48. Use of the composition of any one of claims 2-37 for treating non-dermal inflammation in a subject in need thereof.

49. Use of the composition of any one of claims 2-37 for treating an inflammatory skin disease in a subject in need thereof.

50. Use of the composition of any one of claims 2-37 for treating a wound in a subject in need thereof.

51 . Use of the composition of any one of claims 2-37 for treating a scar in a subject in need thereof.

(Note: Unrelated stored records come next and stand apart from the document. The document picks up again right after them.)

set_option maxHeartbeats 800000 in
/-- **PROP. 2.1 (2.25), VALUE MEMBER, FOR BIG-BLOCK REGIONS `Ω ⊂ T_ε` UNDER `R₀`, AT EVERY (2.23)-REGULAR VECTOR FIELD — B4's THEOREM (1.10)
FOR REGIONS ON THE CARRIER.**  For `d ≥ 1`, `L ≥ 2`, `a > 0`, `m² > 0`, `N`, `(e, q)`, a mesh cap `ε₀` and a regularity pair `c ≥ 0`, `β > 0`:
constants `c₀ > 0`, `K₀min`, and for every cube size `K₀ ≥ K₀min` a threshold `e₁ > 0` («e(L^kε) sufficiently small») such that on EVERY
torus of the carrier with `K₀ ∣ M`, at every level `1 ≤ K ≤ K_P` with `3·L^KK₀ ≤ |T_ε|_μ` and `L^Kε ≤ ε₀`, for EVERY big-block union `Ω`,
EVERY vector field `A` and `0 < e_K ≤ e₁` with (2.23) ON `Ω` in the form `(L^Kε|e|/e_K)|A_ν(z + εe_μ) − A_ν(z)| ≤ c·e_K^{β−1}/L^K`
(`z ∈ Ω`), every site `x` with `{y : |y − x| ≤ 2rS + 2M(d + 1)} ⊂ Ω` (the `R₀` restriction), every `g` supported in a `K`-block with
`‖g‖_∞ ≤ M′` vanishing at the sites within lattice distance `< D` of `x` (`D ≥ 0`):
`‖(G^ε_K(Ω, A)1_Ωg)(x)‖ ≤ c₀(L^Kε)²·exp(−D/(2K₀L^K))·M′`.  Proof = `ineq225_value_region_of_inputs` (the printed walk expansion with
`n₀ = d` graded norms) fed at interior cubes by `cube_inputs_lp` under (2.23) read through the chart, at boundary pieces by
`sNorm_bOp_le_of_bad`, with `V = 1` on a `K`-block and `3^d·max(C_β, C_b)/K₀ ≤ e^{−1}` for `K₀ ≥ K₀min`.
[cite: Balaban1982Higgs1, Prop. 2.1 (2.23), (2.25) p.610] [cite: Balaban1983RegularityDecay, Theorem (1.10) p.573; (2.18)–(2.22) pp.578–579] -/
theorem norm_propagatorK_region_reg_decay (d L : ℕ) (hd : 1 ≤ d) (hL : 2 ≤ L) {a : ℝ} (ha : 0 < a) {msq : ℝ} (hmsq : 0 < msq)
    (N : ℕ) (C : ChargeData N) (ε₀ : ℝ) (creg β : ℝ) (hcreg : 0 ≤ creg) (hβ : 0 < β) :
    ∃ c₀ : ℝ, 0 < c₀ ∧ ∃ K₀min : ℕ, ∀ K₀ : ℕ, K₀min ≤ K₀ → ∃ e₁ : ℝ, 0 < e₁ ∧
      ∀ (P : HiggsLattice.Params), P.d = d → P.L = L → K₀ ∣ P.M →
      ∀ {K : ℕ}, 1 ≤ K → K ≤ P.K → (∀ μ, 3 * half P K K₀ ≤ P.sitesPerDir 0 μ) → P.mesh K ≤ ε₀ →
      ∀ (Ω : Finset (HiggsLattice.Site P 0)), IsBigBlockUnion K K₀ Ω →
      ∀ (A : HiggsLattice.VecField P 0) {ec : ℝ}, 0 < ec → ec ≤ e₁ →
      (∀ z ∈ Ω, ∀ μ ν : Fin P.d,
          P.mesh K * |C.e| / ec * |A ⟨z.shift μ, ν⟩ - A ⟨z, ν⟩| ≤ creg * ec ^ (β - 1) / (P.L : ℝ) ^ K) →
      ∀ (x : HiggsLattice.Site P 0),
        (∀ y, HiggsLattice.Site.tdist x y ≤ 2 * rS P K K₀ + 2 * half P K K₀ * (P.d + 1) → y ∈ Ω) →
        ∀ (y₀ : HiggsLattice.Site P 0) (g : HiggsLattice.ScalarField P 0 N) (M D : ℝ),
          (∀ y, blockIter K y ≠ blockIter K y₀ → g y = 0) → (∀ y, ‖g y‖ ≤ M) → 0 ≤ D →
          (∀ z, g z ≠ 0 → D ≤ (HiggsLattice.Site.tdist x z : ℝ)) →
            ‖propagatorK C Ω A msq a K (chi Ω • g) x‖
              ≤ c₀ * P.mesh K ^ 2 * Real.exp (-(D / (2 * K₀ * (P.L : ℝ) ^ K))) * M := by
  have hℓ0 : 1 ≤ L - 1 := by omega
  have hp₁ : (((d - 1 : ℕ)) : ℝ) + 1 < 2 * d := by
    rw [Nat.cast_sub hd, Nat.cast_one]
    have : (1 : ℝ) ≤ d := by exact_mod_cast hd
    linarith
  obtain ⟨Cγ, Cβ, hCγ, hCβ, hcube⟩ := cube_inputs_lp C (d - 1) (L - 1) hℓ0 a a (msq * ε₀ ^ 2) ha hp₁
  -- the boundary-piece constant of Lemma 2.1 (depends on `d, L, a` only)
  have hLr : (1 : ℝ) < L := by exact_mod_cast (show 1 < L by omega)
  set γ₀ : ℝ := min 2 (a * (1 - (((L : ℕ) : ℝ) ^ 2)⁻¹) / 4) with hγ₀
  have hγ₀pos : 0 < γ₀ := by
    have h1 : (((L : ℕ) : ℝ) ^ 2)⁻¹ < 1 := inv_lt_one_of_one_lt₀ (by nlinarith)
    exact lt_min (by norm_num) (by nlinarith [mul_pos ha (show (0 : ℝ) < 1 - (((L : ℕ) : ℝ) ^ 2)⁻¹ by linarith)])
  set Cb : ℝ := ((((d - 1 : ℕ)) : ℝ) + 1) * (D1 hprof + D2 hprof) * (γ₀⁻¹ + 2 * Real.sqrt (d * γ₀⁻¹) + a * γ₀⁻¹) with hCb
  have hD1 := D1_nonneg contDiff_hprof hasCompactSupport_hprof
  have hD2 := D2_nonneg contDiff_hprof hasCompactSupport_hprof
  have hCb0 : 0 ≤ Cb := by
    have := inv_nonneg.2 hγ₀pos.le
    have := Real.sqrt_nonneg (d * γ₀⁻¹)
    positivity
  set Cm : ℝ := max Cβ Cb with hCm
  have hCm0 : 0 < Cm := lt_of_lt_of_le hCβ (le_max_left _ _)
  refine ⟨2 * 2 ^ d * Cγ * Real.exp (3 / 2), by positivity, max 8 ⌈(3 : ℝ) ^ d * Cm * Real.exp 1⌉₊, fun K₀ hK₀ => ?_⟩
  have hK₀8 : 8 ≤ K₀ := le_trans (le_max_left _ _) hK₀
  have hK₀r : (0 : ℝ) < K₀ := by exact_mod_cast lt_of_lt_of_le (by norm_num) hK₀8
  have hK₀C : (3 : ℝ) ^ d * Cm * Real.exp 1 ≤ K₀ :=
    (Nat.le_ceil _).trans (by exact_mod_cast le_trans (le_max_right _ _) hK₀)
  obtain ⟨e₁, he₁, hcubeK⟩ := hcube creg β hcreg hβ K₀ hK₀8
  -- the smallness of `e_K` for Lemma 2.1 at the boundary pieces: `d²·c·e_K^β ≤ 1/3`
  set es : ℝ := ((3 * ((d : ℝ) ^ 2 * creg + 1))⁻¹) ^ β⁻¹ with hes
  have hin : 0 < (3 * ((d : ℝ) ^ 2 * creg + 1))⁻¹ := by positivity
  have hes0 : 0 < es := Real.rpow_pos_of_pos hin _
  refine ⟨min e₁ es, lt_min he₁ hes0, ?_⟩
  intro P hPd hPL hK₀M K hK1 hK hN3 hε Ω hΩ A ec hec hle hreg x hR y₀ g M D hg hgM hD0 hD
  subst hPd
  have hdd : dd P = P.d - 1 := rfl
  have hPL1 : P.L - 1 = L - 1 := by rw [hPL]
  have hL1 : 1 < P.L := by rw [hPL]; omega
  have hL1r : (1 : ℝ) < P.L := by exact_mod_cast hL1
  have hak : 0 ≤ B1.aSeq a P.L K := (B1.aSeq_pos ha hL1r hK1).le
  have hK₀' : 1 ≤ K₀ := le_trans (by norm_num) hK₀8
  have hmesh : 0 < P.mesh K := P.mesh_pos K
  have hcap : msq * P.mesh K ^ 2 ≤ msq * ε₀ ^ 2 := mul_le_mul_of_nonneg_left (pow_le_pow_left₀ hmesh.le hε 2) hmsq.le
  have hM0 : 0 ≤ M := (norm_nonneg _).trans (hgM x)
  have hgn : ‖g‖ ≤ M := (pi_norm_le_iff_of_nonneg hM0).2 hgM
  -- the letter constant and its smallness
  set βK : ℝ := Cm / K₀ with hβK
  have hβK0 : 0 ≤ βK := div_nonneg hCm0.le hK₀r.le
  have hCβK : Cβ / K₀ ≤ βK := div_le_div_of_nonneg_right (le_max_left _ _) hK₀r.le
  have hCbK : Cb / K₀ ≤ βK := div_le_div_of_nonneg_right (le_max_right _ _) hK₀r.le
  have hDβ : (3 : ℝ) ^ P.d * βK ≤ Real.exp (-1) := by
    rw [hβK, mul_div_assoc', div_le_iff₀ hK₀r]
    have h1 : Real.exp (-1) * Real.exp 1 = 1 := by rw [← Real.exp_add]; norm_num
    have h2 : (3 : ℝ) ^ P.d * Cm = (3 : ℝ) ^ P.d * Cm * Real.exp 1 * Real.exp (-1) := by
      rw [mul_assoc ((3 : ℝ) ^ P.d * Cm), mul_comm (Real.exp 1), h1, mul_one]
    rw [h2]
    exact mul_le_mul_of_nonneg_right hK₀C (Real.exp_pos _).le |>.trans_eq (mul_comm _ _)
  -- the cube inputs at the interior cubes
  have hcj : ∀ j : Lab P K K₀, cube K K₀ j ⊆ Ω → _ := fun j hj =>
    hcubeK P hdd hPL1 K hK1 hK hK₀M hN3 a msq le_rfl le_rfl hmsq hcap j A ec hec (hle.trans (min_le_left _ _))
      (abs_acT_sub_le_of_reg_on hK hK₀M hK₀' C j A hec fun z hz μ ν => hreg z (hj hz) μ ν)
  -- the smallness `d²·c·e_K^β ≤ 1/3`
  have hsmall : (P.d : ℝ) ^ 2 * creg * ec ^ β ≤ 1 / 3 := by
    have h1 : ec ^ β ≤ es ^ β := Real.rpow_le_rpow hec.le (hle.trans (min_le_right _ _)) hβ.le
    have h2 : es ^ β = (3 * ((P.d : ℝ) ^ 2 * creg + 1))⁻¹ := by rw [hes, Real.rpow_inv_rpow hin.le hβ.ne']
    rw [h2] at h1
    have h3 : (P.d : ℝ) ^ 2 * creg * ec ^ β ≤ (P.d : ℝ) ^ 2 * creg * (3 * ((P.d : ℝ) ^ 2 * creg + 1))⁻¹ :=
      mul_le_mul_of_nonneg_left h1 (by positivity)
    refine h3.trans ?_
    rw [← div_eq_mul_inv, div_le_div_iff₀ (by positivity) (by norm_num)]
    nlinarith [sq_nonneg (P.d : ℝ), mul_nonneg (sq_nonneg (P.d : ℝ)) hcreg]
  have hreg' : ∀ z ∈ Ω, ∀ μ ν : Fin P.d,
      P.mesh K * |C.e| / ec * |A ⟨z.shift ν, μ⟩ - A ⟨z, μ⟩| ≤ creg * ec ^ (β - 1) / (P.L : ℝ) ^ K :=
    fun z hz μ ν => hreg z hz ν μ
  -- the `L²` letter at every piece
  have h2 : ∀ (j : Lab P K K₀) (ψ : HiggsLattice.ScalarField P 0 N), (∀ y, y ∉ Ω → ψ y = 0) →
      sNorm (bOp C K K₀ Ω A msq a j ψ) ≤ βK * sNorm ψ := by
    intro j ψ hψ
    by_cases hj : cube K K₀ j ⊆ Ω
    · -- interior cube: the (2, 2) letter of (2.21), transferred to the (1.5) norm
      have h22 := (hcj j hj).2.2.1 2 2 (by norm_num) le_rfl (by rw [sub_self]; positivity) ψ
      have hc := cTwo_pos P K
      rw [lpT_two_eq, lpT_two_eq, mul_left_comm (Cβ / (K₀ : ℝ))] at h22
      have h3 := le_of_mul_le_mul_left h22 hc
      rw [bOp_of_good C Ω A msq a hj ψ, ← neg_one_smul ℝ, sNorm_smul, abs_neg, abs_one, one_mul]
      exact h3.trans (mul_le_mul_of_nonneg_right hCβK (sNorm_nonneg _))
    · -- boundary piece: Lemma 2.1
      have hb := sNorm_bOp_le_of_bad C ha hL1 hmsq hK1 hK hK₀M hK₀8 hN3 hΩ A hec hreg' hsmall hj ψ hψ
      refine hb.trans (mul_le_mul_of_nonneg_right (le_trans (le_of_eq ?_) hCbK) (sNorm_nonneg _))
      rw [hCb, hγ₀, hPL, hdd]
  -- the chain
  have hmain := ineq225_value_region_of_inputs C Ω A hK hK₀M hK₀8 hN3 hΩ hmsq hak (n₀ := P.d) P.hd
    (γ := Cγ * P.mesh K ^ 2) (β := βK) (by positivity) hβK0 hDβ
    (fun j hj ψ => by rw [Gloc_of_good C Ω A msq a hj]; exact (hcj j hj).1 ψ)
    (fun j hj ψ => by
      rw [bOp_of_good C Ω A msq a hj ψ, norm_neg]
      exact ((hcj j hj).2.1 ψ).trans (mul_le_mul_of_nonneg_right hCβK (norm_nonneg _)))
    (fun j hj p q h1p hpq hdiff ψ => by
      rw [bOp_of_good C Ω A msq a hj ψ, lpT_neg]
      exact ((hcj j hj).2.2.1 p q h1p hpq hdiff ψ).trans (mul_le_mul_of_nonneg_right hCβK (lpT_nonneg _ _)))
    (fun j hj ψ => by
      rw [bOp_of_good C Ω A msq a hj ψ, norm_neg]
      exact ((hcj j hj).2.2.2 (2 * P.d) le_rfl ψ).trans (mul_le_mul_of_nonneg_right hCβK (lpT_nonneg _ _)))
    h2 x hR g (Dist := ⌈D⌉₊) (fun y hy => Nat.ceil_le.2 (hD y hy)) (V := 1) le_rfl
    (by rw [one_mul]; exact lpT_two_le_of_blockK hK y₀ hg)
  refine hmain.trans ?_
  -- the exponent: `(⌈D⌉ − 4rS)/(2M) ≥ D/(2K₀L^K) − 3/2`
  have hh : (half P K K₀ : ℝ) = (P.L : ℝ) ^ K * K₀ := by unfold half; push_cast; ring
  have hhpos : (0 : ℝ) < half P K K₀ := by exact_mod_cast half_pos hK₀'
  have hrS := rS_le_real (P := P) (K := K) hK₀8
  have hexp : Real.exp (-(((⌈D⌉₊ : ℝ) - 4 * rS P K K₀) / (2 * half P K K₀)))
      ≤ Real.exp (3 / 2) * Real.exp (-(D / (2 * K₀ * (P.L : ℝ) ^ K))) := by
    rw [← Real.exp_add]
    refine Real.exp_le_exp.2 ?_
    have hDc : D ≤ (⌈D⌉₊ : ℝ) := Nat.le_ceil D
    have e1 : D / (2 * K₀ * (P.L : ℝ) ^ K) = D / (2 * half P K K₀) := by rw [hh]; ring_nf
    rw [e1]
    have h4 : (4 * (rS P K K₀ : ℝ)) ≤ 3 * half P K K₀ := by linarith
    have e2 : ((⌈D⌉₊ : ℝ) - 4 * rS P K K₀) / (2 * half P K K₀) - D / (2 * half P K K₀)
        = ((⌈D⌉₊ : ℝ) - D - 4 * rS P K K₀) / (2 * half P K K₀) := by ring
    have h5 : -(3 / 2 : ℝ) ≤ ((⌈D⌉₊ : ℝ) - D - 4 * rS P K K₀) / (2 * half P K K₀) := by
      rw [le_div_iff₀ (by positivity)]
      linarith
    linarith
  calc 2 * 2 ^ P.d * (Cγ * P.mesh K ^ 2) * 1 * Real.exp (-(((⌈D⌉₊ : ℝ) - 4 * rS P K K₀) / (2 * half P K K₀))) * ‖g‖
      ≤ 2 * 2 ^ P.d * (Cγ * P.mesh K ^ 2) * 1 * (Real.exp (3 / 2) * Real.exp (-(D / (2 * K₀ * (P.L : ℝ) ^ K)))) * M :=
        mul_le_mul (mul_le_mul_of_nonneg_left hexp (by positivity)) hgn (norm_nonneg _) (by positivity)
    _ = 2 * 2 ^ P.d * Cγ * Real.exp (3 / 2) * P.mesh K ^ 2 * Real.exp (-(D / (2 * K₀ * (P.L : ℝ) ^ K))) * M := by ring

52. Use of the composition of any one of claims 2-37 for treating a cancerous or pre-cancerous lesion in a subject in need thereof.

53. Use of the composition of any one of claims 2-37 for treating a lung in a subject in need thereof.

54. Use of the composition of any one of claims 2-37 for treating the gastrointestinal system in a subject in need thereof.

55. Use of the composition of any one of claims 2-37 for treating an autoimmune disorder in a subject in need thereof.

56. Use of the composition of any one of claims 2-37 for treating an eye in a subject in need thereof.

57. Use of the composition of any one of claims 2-37 for treating a joint in a subject in need thereof.

58. Use of the composition of any one of claims 2-37 for treating or preventing one or more of the following conditions: psoriasis, psoriasis guttata, inverse psoriasis, pustular psoriasis, psoriatic erythroderma, acute febrile neutrophilic dermatosis, eczema, xerotic eczema, dyshidrotic eczema, vesicular palmar eczema, acne vulgaris, atopic dermatitis, contact dermatitis, allergic contact dermatitis, dermatomyositis, exfoliative dermatitis, hand eczema, pompholyx, rosacea, rosacea due to sarcoidosis, rosacea due to scleroderma, rosacea due to Sweet syndrome, rosacea due to systemic lupus erythematosus, rosacea due to urticaria, rosacea due to herpetic pain, Sweet's disease, neutrophilic hydradenitis, sterile pustule, drug rash, seborrheic dermatitis, pityriasis rosea, Kikuchi's disease of the skin, pruritic urticarial papules and plaques of pregnancy, Stevens-Johnson syndrome and toxic epidermal necrolysis, tattoo reaction, Wells syndrome (eosinophilic cellulitis), reactive arthritis (Reiter syndrome), bowel-associated dermatosis-arthritis syndrome, rheumatoid neutrophilic dermatosis, neutrophilic eccrine hidradenitis, neutrophilic skin disease of dorsum of hand, balanitis circumscripta plasmacellularis, balanoposthitis, Behcet's disease, erythema annulare centrifugum, erythema dyschromicum perstans, erythema multiforme, granuloma annulare, dermatitis of hand, lichen nitidus, lichen planus, lichen sclerosus et atrophicus, lichen simplex chronicus, lichen spinulosus, nummular dermatitis, pyoderma gangrenosum, sarcoidosis, subcorneal pustular dermatosis, urticaria, skin fibrosis, and transient acantholytic dermatosis, alopecia, alopecia areata, androgenic alopecia, and dry eye.